┌─ Records for this exercise
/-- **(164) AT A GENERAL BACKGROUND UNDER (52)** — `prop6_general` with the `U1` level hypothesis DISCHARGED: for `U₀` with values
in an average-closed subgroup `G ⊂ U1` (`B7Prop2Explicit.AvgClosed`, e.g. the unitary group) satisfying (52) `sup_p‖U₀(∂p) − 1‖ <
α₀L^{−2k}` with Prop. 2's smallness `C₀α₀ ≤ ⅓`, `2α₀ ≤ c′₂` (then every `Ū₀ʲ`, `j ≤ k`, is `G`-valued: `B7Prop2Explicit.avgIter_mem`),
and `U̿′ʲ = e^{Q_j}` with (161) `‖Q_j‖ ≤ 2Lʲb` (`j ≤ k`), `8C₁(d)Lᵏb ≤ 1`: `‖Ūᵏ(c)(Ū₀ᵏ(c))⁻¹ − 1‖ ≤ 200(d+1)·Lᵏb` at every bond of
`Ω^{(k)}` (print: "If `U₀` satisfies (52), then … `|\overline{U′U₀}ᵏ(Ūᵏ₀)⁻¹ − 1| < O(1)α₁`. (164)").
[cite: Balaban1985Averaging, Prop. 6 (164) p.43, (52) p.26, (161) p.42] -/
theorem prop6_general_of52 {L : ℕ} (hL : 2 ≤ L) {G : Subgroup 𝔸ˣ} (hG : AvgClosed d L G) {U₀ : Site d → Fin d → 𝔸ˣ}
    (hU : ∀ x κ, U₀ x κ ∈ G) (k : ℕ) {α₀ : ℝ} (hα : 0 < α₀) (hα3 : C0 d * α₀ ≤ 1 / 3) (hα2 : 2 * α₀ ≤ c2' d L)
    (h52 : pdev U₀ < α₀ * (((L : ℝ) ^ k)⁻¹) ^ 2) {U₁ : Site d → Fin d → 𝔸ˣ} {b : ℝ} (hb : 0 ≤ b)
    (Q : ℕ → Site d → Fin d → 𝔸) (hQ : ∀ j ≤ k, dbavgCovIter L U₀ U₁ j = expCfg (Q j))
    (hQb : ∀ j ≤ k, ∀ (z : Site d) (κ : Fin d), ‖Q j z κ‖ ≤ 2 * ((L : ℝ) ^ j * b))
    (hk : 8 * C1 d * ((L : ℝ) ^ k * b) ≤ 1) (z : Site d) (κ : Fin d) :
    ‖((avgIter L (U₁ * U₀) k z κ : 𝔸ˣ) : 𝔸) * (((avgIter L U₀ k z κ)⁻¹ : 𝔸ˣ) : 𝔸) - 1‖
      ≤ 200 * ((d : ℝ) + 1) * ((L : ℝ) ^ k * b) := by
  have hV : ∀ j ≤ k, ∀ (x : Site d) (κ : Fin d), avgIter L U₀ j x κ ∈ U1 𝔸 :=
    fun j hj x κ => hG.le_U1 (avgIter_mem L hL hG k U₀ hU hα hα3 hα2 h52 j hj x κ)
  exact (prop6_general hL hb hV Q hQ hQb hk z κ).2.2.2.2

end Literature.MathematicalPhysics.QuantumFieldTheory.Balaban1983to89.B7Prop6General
└─
Work instructions: The lines above starting at the one that contains "satisfies (52), then" and ending at the one that contains "(Q : ℕ → Site" must be transcribed exactly, and no other lines may appear.

Answer space:
`Ω^{(k)}` (print: "If `U₀` satisfies (52), then … `|\overline{U′U₀}ᵏ(Ūᵏ₀)⁻¹ − 1| < O(1)α₁`. (164)").
[cite: Balaban1985Averaging, Prop. 6 (164) p.43, (52) p.26, (161) p.42] -/
theorem prop6_general_of52 {L : ℕ} (hL : 2 ≤ L) {G : Subgroup 𝔸ˣ} (hG : AvgClosed d L G) {U₀ : Site d → Fin d → 𝔸ˣ}
    (hU : ∀ x κ, U₀ x κ ∈ G) (k : ℕ) {α₀ : ℝ} (hα : 0 < α₀) (hα3 : C0 d * α₀ ≤ 1 / 3) (hα2 : 2 * α₀ ≤ c2' d L)
    (h52 : pdev U₀ < α₀ * (((L : ℝ) ^ k)⁻¹) ^ 2) {U₁ : Site d → Fin d → 𝔸ˣ} {b : ℝ} (hb : 0 ≤ b)
    (Q : ℕ → Site d → Fin d → 𝔸) (hQ : ∀ j ≤ k, dbavgCovIter L U₀ U₁ j = expCfg (Q j))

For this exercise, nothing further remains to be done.